** Problem to work on **
Copy, word for word, the lines of the entries below between the one with "hF.exists_comp_eq_add_const (continuous_toCpt Γ)" and the one with "theorem devDeriv_slash (hF", inclusive, and leave out everything else.

-----

import Literature.NumberTheory.ModularForms.ModularCurveComplexStructure
import Literature.Geometry.Kaehler.RiemannSurfaceHolomorphicDifferentialRealPeriods
import Literature.Geometry.Kaehler.RiemannSurfaceMeromorphicOneFormSpaces
import HarnessLib

/-!
# Holomorphic differentials on `X(Γ)` pull back to weight-two `Γ`-invariant holomorphic functions on `ℍ`,
# injectively (Shimura §2.1, Prop. 2.16; Diamond–Shurman §3.3)

Layer `Literature/NumberTheory/ModularForms`, namespace `Literature.NumberTheory.ModularForms.ModularCurve`;
sequel of `ModularCurveComplexStructure` (`X(Γ) = Cpt Γ` a compact Riemann surface, `inl ∘ π : ℍ → X(Γ)`
holomorphic) for a finite-index `Γ ≤ SL₂(ℤ)` acting freely on `ℍ`. G. Shimura, *Introduction to the arithmetic
theory of automorphic functions* (1971), §2.1 («automorphic forms of weight 2 … differential forms on `Γ∖ℍ*`»,
Prop. 2.16); F. Diamond, J. Shurman, GTM 228, §3.3 (pull-back of holomorphic differentials of `X(Γ)` to `ℍ`).

For a holomorphic `1`-form `ω` on `X(Γ)` (the tree's `RiemannSurface.MeromorphicOneForm`, `IsHolomorphic`), the tree's
DEVELOPMENT `F : ℍ → ℂ` of `ω` along `inl ∘ π` (`MeromorphicOneForm.exists_isDevelopment`: `ℍ` is simply
connected) is the many-valued primitive `∫ω` made single-valued on `ℍ`; `f = dF∕dz` is then:

* holomorphic (`mdifferentiable_devDeriv`), `Γ`-invariant of weight two (`devDeriv_slash`: differentiate
  `F(γz) = F(z) + c(γ)`), additive and homogeneous in `ω` (`devDeriv_add`, `devDeriv_const_mul`);
* ★ ZERO ONLY IF `ω = 0` (`eq_zero_of_devDeriv_eq_zero`): if `f = 0` then `F` is constant, so every local
  primitive of `ω` is constant on the image of a small ball under the OPEN map `inl ∘ π` and `ω` vanishes on the
  dense open `Y(Γ) ⊆ X(Γ)` (`apply_eq_zero_of_isDevelopment_const`, for any open `q`), hence identically
  (identity theorem for forms on the connected `X(Γ)`).

The vanishing AT THE CUSPS (so that `f` is a cusp form) and the assembly `Ω¹(X(Γ)) ↪ S₂(Γ)` are the sequel
`ModularCurveCuspForms`. The development/derivative computations are the ones of the Summit-side cocompact file
`…CartanCoverPrintClausesDevelopment` (crux 24801), re-run along `inl ∘ π` instead of `π`. Everything is proved;
one definition (`devDeriv F = (F ∘ ofComplex)′`).

## References

* G. Shimura, *Introduction to the arithmetic theory of automorphic functions* (1971), §2.1, Prop. 2.16. [ShimuraIATAF1971]
* F. Diamond, J. Shurman, *A first course in modular forms*, GTM 228 (2005), §3.3. [DiamondShurman2005]
* H. M. Farkas, I. Kra, *Riemann Surfaces*, GTM 71 (1992), III.6.4 (developments). [FarkasKra1992]
-/

noncomputable section

open scoped MatrixGroups Pointwise Topology Manifold ContDiff ModularForm
open Set Filter Function UpperHalfPlane Complex
open Literature.Geometry.Kaehler Literature.Geometry.Kaehler.RiemannSurface

namespace Literature.NumberTheory.ModularForms

namespace ModularCurve

/-! ### A development along an open map which is constant kills the form -/

section OpenMap

variable {M : Type*} [TopologicalSpace M] [ChartedSpace ℂ M] {A : Type*} [TopologicalSpace A]
variable {θ : MeromorphicOneForm M} {q : A → M} {F : A → ℂ}

/-- **If a development of `ω` along an OPEN map `q` is constant, then `ω = 0` on the image of `q`**: a local
primitive `G` with `F = G ∘ q` near `a` is constant on the open set `q(O)`, so its chart derivative — the
coefficient `ω (q a)` — vanishes. [cite: FarkasKra1992, III.6.4] -/
theorem apply_eq_zero_of_isDevelopment_const (hq : IsOpenMap q) (hF : θ.IsDevelopment q F)
    (hconst : ∀ a b, F a = F b) (a : A) : θ (q a) = 0 := by
  obtain ⟨U, -, haU, G, hG, hFG⟩ := hF a
  set e := chartAt ℂ (q a) with he
  have hder : HasDerivAt (G ∘ e.symm) (θ (q a)) (e (q a)) := hG.hasDerivAt_chartAt haU
  -- `G ∘ e.symm` is constant near `e (q a)`
  obtain ⟨O, hOV, hO, haO⟩ := mem_nhds_iff.1 hFG
  have hqO : IsOpen (q '' O) := hq O hO
  have hGconst : ∀ m ∈ q '' O, G m = F a := by
    rintro _ ⟨b, hb, rfl⟩
    have h := hOV hb
    simp only [mem_setOf_eq, comp_apply] at h
    rw [← h, hconst b a]
  have hev : (G ∘ e.symm) =ᶠ[𝓝 (e (q a))] fun _ => F a := by
    have h1 : ContinuousAt e.symm (e (q a)) := e.continuousAt_symm (e.map_source (mem_chart_source ℂ (q a)))
    have h2 : e.symm (e (q a)) ∈ q '' O := by
      rw [e.left_inv (mem_chart_source ℂ (q a))]; exact ⟨a, haO, rfl⟩
    filter_upwards [h1.preimage_mem_nhds (hqO.mem_nhds h2)] with w hw
    exact hGconst _ hw
  have hder0 : HasDerivAt (G ∘ e.symm) 0 (e (q a)) := (hasDerivAt_const _ _).congr_of_eventuallyEq hev
  exact hder.unique hder0

/-- **A form vanishing on an open set vanishes identically near its points** (order `⊤`). [cite: Miranda1995, Chapter IV Definition 1.9] -/
theorem meromorphicOrderAt_eq_top_of_forall_apply_eq_zero {V : Set M} (hV : IsOpen V) (h0 : ∀ m ∈ V, θ m = 0)
    {p : M} (hp : p ∈ V) : θ.meromorphicOrderAt p = ⊤ := by
  rw [MeromorphicOneForm.meromorphicOrderAt_def, meromorphicOrderAt_eq_top_iff]
  set e := chartAt ℂ p
  have h1 : ContinuousAt e.symm (e p) := e.continuousAt_symm (e.map_source (mem_chart_source ℂ p))
  have h2 : e.symm (e p) ∈ V := by rw [e.left_inv (mem_chart_source ℂ p)]; exact hp
  have hev : ∀ᶠ w in 𝓝 (e p), e.symm w ∈ V := h1.preimage_mem_nhds (hV.mem_nhds h2)
  refine (hev.filter_mono nhdsWithin_le_nhds).mono fun w hw => ?_
  rw [MeromorphicOneForm.localExpr, RiemannSurface.localExpr_apply, h0 _ hw, zero_mul]

end OpenMap

/-! ### Developments along `inl ∘ π : ℍ → X(Γ)` -/

section Development

variable (Γ : Subgroup SL(2, ℤ)) [Γ.FiniteIndex] [IsCancelSMul (Γ : Subgroup (GL (Fin 2) ℝ)) ℍ]

/-- The uniformising map `inl ∘ π : ℍ → X(Γ)`. [cite: ShimuraIATAF1971, §1.5] -/
abbrev toCpt : ℍ → Cpt Γ := inl Γ ∘ proj Γ

omit [IsCancelSMul (Γ : Subgroup (GL (Fin 2) ℝ)) ℍ] in
/-- `inl ∘ π` is continuous. [cite: ShimuraIATAF1971, §1.5] -/
theorem continuous_toCpt : Continuous (toCpt Γ) := (continuous_inl Γ).comp (continuous_proj Γ)

omit [IsCancelSMul (Γ : Subgroup (GL (Fin 2) ℝ)) ℍ] in
/-- `inl ∘ π` is an open map. [cite: ShimuraIATAF1971, §1.5] -/
theorem isOpenMap_toCpt : IsOpenMap (toCpt Γ) := (isOpenEmbedding_inl Γ).isOpenMap.comp (isOpenMap_proj Γ)

omit [IsCancelSMul (Γ : Subgroup (GL (Fin 2) ℝ)) ℍ] in
/-- `inl ∘ π` is `Γ`-invariant. [cite: ShimuraIATAF1971, §1.5] -/
theorem toCpt_smul (γ : (Γ : Subgroup (GL (Fin 2) ℝ))) (τ : ℍ) : toCpt Γ (γ • τ) = toCpt Γ τ := by
  show inl Γ (proj Γ ((γ : GL (Fin 2) ℝ) • τ)) = inl Γ (proj Γ τ)
  rw [proj_smul Γ γ.2]

variable {Γ}
variable {θ θ₁ θ₂ : MeromorphicOneForm (Cpt Γ)} {F F₁ F₂ : ℍ → ℂ}

/-- **Every holomorphic `1`-form on `X(Γ)` has a development on `ℍ`** along `inl ∘ π` (`ℍ` is simply connected),
normalised by `F(i) = 0`. [cite: FarkasKra1992, III.6.4] -/
theorem exists_isDevelopment_toCpt (hθ : θ.IsHolomorphic) : ∃ F : ℍ → ℂ, θ.IsDevelopment (toCpt Γ) F ∧ F UpperHalfPlane.I = 0 :=
  MeromorphicOneForm.exists_isDevelopment hθ (continuous_toCpt Γ) UpperHalfPlane.I

/-- **A development on `ℍ` is holomorphic.** [cite: FarkasKra1992, III.6.4] -/
theorem mdifferentiable_of_isDevelopment (hF : θ.IsDevelopment (toCpt Γ) F) : MDifferentiable 𝓘(ℂ) 𝓘(ℂ) F := by
  intro a
  obtain ⟨G, hG, hFG⟩ := hF.exists_mdifferentiableAt (a := a)
  have h1 : MDifferentiableAt 𝓘(ℂ) 𝓘(ℂ) (G ∘ toCpt Γ) a := hG.comp a (mdifferentiable_inl_comp_proj Γ a)
  exact h1.congr_of_eventuallyEq hFG

/-- In the coordinate of `ℍ ⊆ ℂ`: `F ∘ ofComplex` is complex-differentiable on the upper half-plane. [cite: FarkasKra1992, III.6.4] -/
theorem differentiableOn_of_isDevelopment (hF : θ.IsDevelopment (toCpt Γ) F) :
    DifferentiableOn ℂ (F ∘ UpperHalfPlane.ofComplex) {z : ℂ | 0 < z.im} :=
  UpperHalfPlane.mdifferentiable_iff.mp (mdifferentiable_of_isDevelopment hF)

/-- **`dF∕dz`**: the derivative of a function on `ℍ` in the coordinate of `ℍ ⊆ ℂ`. [cite: ShimuraIATAF1971, §2.1] -/
def devDeriv (F : ℍ → ℂ) : ℍ → ℂ := fun τ => deriv (F ∘ UpperHalfPlane.ofComplex) τ

/-- `F ∘ ofComplex` has derivative `devDeriv F`. [cite: FarkasKra1992, III.6.4] -/
theorem hasDerivAt_of_isDevelopment (hF : θ.IsDevelopment (toCpt Γ) F) {z : ℂ} (hz : 0 < z.im) :
    HasDerivAt (F ∘ UpperHalfPlane.ofComplex) (devDeriv F (UpperHalfPlane.ofComplex z)) z := by
  have hd : DifferentiableAt ℂ (F ∘ UpperHalfPlane.ofComplex) z :=
    (differentiableOn_of_isDevelopment hF z hz).differentiableAt (UpperHalfPlane.isOpen_upperHalfPlaneSet.mem_nhds hz)
  have h := hd.hasDerivAt
  rwa [devDeriv, UpperHalfPlane.ofComplex_apply_of_im_pos hz]

omit [Γ.FiniteIndex] [IsCancelSMul (Γ : Subgroup (GL (Fin 2) ℝ)) ℍ] in
/-- `devDeriv F ∘ ofComplex = deriv (F ∘ ofComplex)` on the upper half-plane. [cite: FarkasKra1992, III.6.4] -/
theorem devDeriv_comp_ofComplex {F : ℍ → ℂ} {z : ℂ} (hz : 0 < z.im) :
    devDeriv F (UpperHalfPlane.ofComplex z) = deriv (F ∘ UpperHalfPlane.ofComplex) z := by
  rw [devDeriv, UpperHalfPlane.ofComplex_apply_of_im_pos hz]

/-- **`devDeriv F` is holomorphic.** [cite: ShimuraIATAF1971, §2.1] -/
theorem mdifferentiable_devDeriv (hF : θ.IsDevelopment (toCpt Γ) F) : MDifferentiable 𝓘(ℂ) 𝓘(ℂ) (devDeriv F) := by
  rw [UpperHalfPlane.mdifferentiable_iff]
  have h1 : DifferentiableOn ℂ (deriv (F ∘ UpperHalfPlane.ofComplex)) {z : ℂ | 0 < z.im} :=
    ((differentiableOn_of_isDevelopment hF).analyticOnNhd UpperHalfPlane.isOpen_upperHalfPlaneSet).deriv.differentiableOn
  exact h1.congr fun z hz => devDeriv_comp_ofComplex hz

/-- **The periods of a development**: `F (γ τ) = F τ + c(γ)` for `γ ∈ Γ`. [cite: FarkasKra1992, III.6.4] -/
theorem exists_apply_smul_eq_add (hF : θ.IsDevelopment (toCpt Γ) F) (γ : (Γ : Subgroup (GL (Fin 2) ℝ))) :
    ∃ c : ℂ, ∀ τ : ℍ, F (γ • τ) = F τ + c :=
  hF.exists_comp_eq_add_const (continuous_toCpt Γ) (τ := fun τ => γ • τ) (continuous_const_smul γ) (toCpt_smul Γ γ)

/-- **`devDeriv F` is `Γ`-invariant of weight two** (chain rule on `F(γz) = F(z) + c`, `d(γz)/dz = (cz+d)⁻²`).
[cite: ShimuraIATAF1971, §2.1 Prop. 2.16] -/
theorem devDeriv_slash (hF : θ.IsDevelopment (toCpt Γ) F) (γ : (Γ : Subgroup (GL (Fin 2) ℝ))) :
    (devDeriv F) ∣[(2 : ℤ)] (γ : GL (Fin 2) ℝ) = devDeriv F := by
  obtain ⟨c, hc⟩ := exists_apply_smul_eq_add hF γ
  funext τ
  have hdet' : 0 < (γ : GL (Fin 2) ℝ).det.val := by
    rw [Subgroup.HasDetOne.det_eq γ.2, Units.val_one]; exact one_pos
  have hdet : 0 < (γ : GL (Fin 2) ℝ).val.det := by
    have : (γ : GL (Fin 2) ℝ).val.det = 1 := by
      rw [← Matrix.GeneralLinearGroup.val_det_apply, Subgroup.HasDetOne.det_eq γ.2, Units.val_one]
    rw [this]; exact one_pos
  rw [ModularForm.slash_apply]
  have hσ : ∀ w : ℂ, UpperHalfPlane.σ (γ : GL (Fin 2) ℝ) w = w := fun w => by
    rw [UpperHalfPlane.σ, if_pos hdet']; rfl
  have habs : |(γ : GL (Fin 2) ℝ).det.val| = 1 := by rw [Subgroup.HasDetOne.det_eq γ.2, Units.val_one, abs_one]
  rw [hσ, habs]
  simp only [Complex.ofReal_one, one_zpow, mul_one]
  have hτ : 0 < (τ : ℂ).im := τ.im_pos
  have hγτ : 0 < (((γ : GL (Fin 2) ℝ) • τ : ℍ) : ℂ).im := ((γ : GL (Fin 2) ℝ) • τ).im_pos
  have h1 : HasDerivAt (fun z : ℂ => (((γ : GL (Fin 2) ℝ) • UpperHalfPlane.ofComplex z : ℍ) : ℂ))
      ((γ : GL (Fin 2) ℝ).val.det / UpperHalfPlane.denom (γ : GL (Fin 2) ℝ) τ ^ 2) τ :=
    (UpperHalfPlane.hasStrictDerivAt_smul hdet τ).hasDerivAt
  have h2 : HasDerivAt (F ∘ UpperHalfPlane.ofComplex) (devDeriv F ((γ : GL (Fin 2) ℝ) • τ))
      ((fun z : ℂ => (((γ : GL (Fin 2) ℝ) • UpperHalfPlane.ofComplex z : ℍ) : ℂ)) (τ : ℂ)) := by
    have h := hasDerivAt_of_isDevelopment hF hγτ
    rw [UpperHalfPlane.ofComplex_apply] at h
    simp only [UpperHalfPlane.ofComplex_apply]
    exact h
  have h3 : HasDerivAt ((F ∘ UpperHalfPlane.ofComplex) ∘ fun z : ℂ => (((γ : GL (Fin 2) ℝ) • UpperHalfPlane.ofComplex z : ℍ) : ℂ))
      (devDeriv F ((γ : GL (Fin 2) ℝ) • τ) * ((γ : GL (Fin 2) ℝ).val.det / UpperHalfPlane.denom (γ : GL (Fin 2) ℝ) τ ^ 2)) τ :=
    h2.comp (τ : ℂ) h1
  have h4 : HasDerivAt ((F ∘ UpperHalfPlane.ofComplex) ∘ fun z : ℂ => (((γ : GL (Fin 2) ℝ) • UpperHalfPlane.ofComplex z : ℍ) : ℂ))
      (devDeriv F τ) τ := by
    have h5 : HasDerivAt (fun z : ℂ => (F ∘ UpperHalfPlane.ofComplex) z + c) (devDeriv F τ) τ := by
      have h := (hasDerivAt_of_isDevelopment hF hτ).add_const c
      rwa [UpperHalfPlane.ofComplex_apply] at h
    refine h5.congr_of_eventuallyEq ?_
    filter_upwards [UpperHalfPlane.isOpen_upperHalfPlaneSet.mem_nhds hτ] with z hz
    simp only [comp_apply, UpperHalfPlane.ofComplex_apply, UpperHalfPlane.ofComplex_apply_of_im_pos hz]
    exact hc ⟨z, hz⟩
  have h6 := h3.unique h4
  have hdet1 : ((γ : GL (Fin 2) ℝ).val.det : ℂ) = 1 := by
    have : (γ : GL (Fin 2) ℝ).val.det = 1 := by
      rw [← Matrix.GeneralLinearGroup.val_det_apply, Subgroup.HasDetOne.det_eq γ.2, Units.val_one]
    rw [this, Complex.ofReal_one]
  rw [hdet1] at h6
  have hden : UpperHalfPlane.denom (γ : GL (Fin 2) ℝ) τ ≠ 0 := UpperHalfPlane.denom_ne_zero _ _
  rw [← h6, zpow_neg, zpow_two]
  field_simp

/-- **Additivity** of `devDeriv` on developments. [cite: FarkasKra1992, III.6.4] -/
theorem devDeriv_add (hF₁ : θ₁.IsDevelopment (toCpt Γ) F₁) (hF₂ : θ₂.IsDevelopment (toCpt Γ) F₂) :
    devDeriv (fun τ => F₁ τ + F₂ τ) = fun τ => devDeriv F₁ τ + devDeriv F₂ τ := by
  funext τ
  have h := ((hasDerivAt_of_isDevelopment hF₁ τ.im_pos).add (hasDerivAt_of_isDevelopment hF₂ τ.im_pos)).deriv
  rw [UpperHalfPlane.ofComplex_apply] at h
  rw [devDeriv, ← h]
  rfl

/-- **Homogeneity** of `devDeriv` on developments. [cite: FarkasKra1992, III.6.4] -/
theorem devDeriv_const_mul (hF : θ.IsDevelopment (toCpt Γ) F) (c : ℂ) :
    devDeriv (fun τ => c * F τ) = fun τ => c * devDeriv F τ := by
  funext τ
  have h := ((hasDerivAt_of_isDevelopment hF τ.im_pos).const_mul c).deriv
  rw [UpperHalfPlane.ofComplex_apply] at h
  rw [devDeriv, ← h]
  rfl

/-- Developments of the same form have the same derivative. [cite: FarkasKra1992, III.6.4] -/
theorem devDeriv_eq_of_isDevelopment (hF₁ : θ.IsDevelopment (toCpt Γ) F₁) (hF₂ : θ.IsDevelopment (toCpt Γ) F₂) :
    devDeriv F₁ = devDeriv F₂ := by
  obtain ⟨c, hc⟩ := hF₁.exists_eq_add_const hF₂ (continuous_toCpt Γ)
  funext τ
  have e1 : F₂ ∘ UpperHalfPlane.ofComplex = fun z => (F₁ ∘ UpperHalfPlane.ofComplex) z + c := by
    funext z; simp [hc]
  simp only [devDeriv, e1, deriv_add_const]

/-! ### Injectivity: `dF∕dz = 0 ⇒ ω = 0` -/

/-- **If `dF∕dz = 0` then `ω = 0`**: `F` is constant on `ℍ`, so `ω` vanishes on the open dense `Y(Γ) ⊆ X(Γ)`
(`apply_eq_zero_of_isDevelopment_const`), hence identically near one of its points and therefore everywhere on the
connected `X(Γ)` (identity theorem for forms). [cite: ShimuraIATAF1971, §2.1 Prop. 2.16] [cite: DiamondShurman2005, §3.3] -/
theorem eq_zero_of_devDeriv_eq_zero (hθ : θ.IsHolomorphic) (hF : θ.IsDevelopment (toCpt Γ) F) (h0 : devDeriv F = 0) :
    θ = 0 := by
  -- `F` is constant on the connected open upper half-plane
  have hconst : ∀ τ τ' : ℍ, F τ = F τ' := by
    intro τ τ'
    have h := UpperHalfPlane.isOpen_upperHalfPlaneSet.is_const_of_deriv_eq_zero (convex_halfSpace_im_gt 0).isPreconnected
      (differentiableOn_of_isDevelopment hF) (fun z hz => by
        have h1 := (hasDerivAt_of_isDevelopment hF hz).deriv
        rw [h1, h0]; rfl) τ.im_pos τ'.im_pos
    simpa [comp_apply, UpperHalfPlane.ofComplex_apply] using h
  -- `ω` vanishes on the range of `inl ∘ π`
  have hY : ∀ m ∈ range (toCpt Γ), θ m = 0 := by
    rintro _ ⟨a, rfl⟩
    exact apply_eq_zero_of_isDevelopment_const (isOpenMap_toCpt Γ) hF hconst a
  have hopen : IsOpen (range (toCpt Γ)) := (isOpenMap_toCpt Γ).isOpen_range
  -- order `⊤` at one point, hence at every point
  have htop₀ : θ.meromorphicOrderAt (toCpt Γ UpperHalfPlane.I) = ⊤ :=
    meromorphicOrderAt_eq_top_of_forall_apply_eq_zero hopen hY (mem_range_self _)
  exact hθ.eq_zero fun p => θ.meromorphicOrderAt_eq_top_of_preconnectedSpace htop₀ p

end Development

end ModularCurve

end Literature.NumberTheory.ModularForms

end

-----

** Exercise response **
  hF.exists_comp_eq_add_const (continuous_toCpt Γ) (τ := fun τ => γ • τ) (continuous_const_smul γ) (toCpt_smul Γ γ)

/-- **`devDeriv F` is `Γ`-invariant of weight two** (chain rule on `F(γz) = F(z) + c`, `d(γz)/dz = (cz+d)⁻²`).
[cite: ShimuraIATAF1971, §2.1 Prop. 2.16] -/
theorem devDeriv_slash (hF : θ.IsDevelopment (toCpt Γ) F) (γ : (Γ : Subgroup (GL (Fin 2) ℝ))) :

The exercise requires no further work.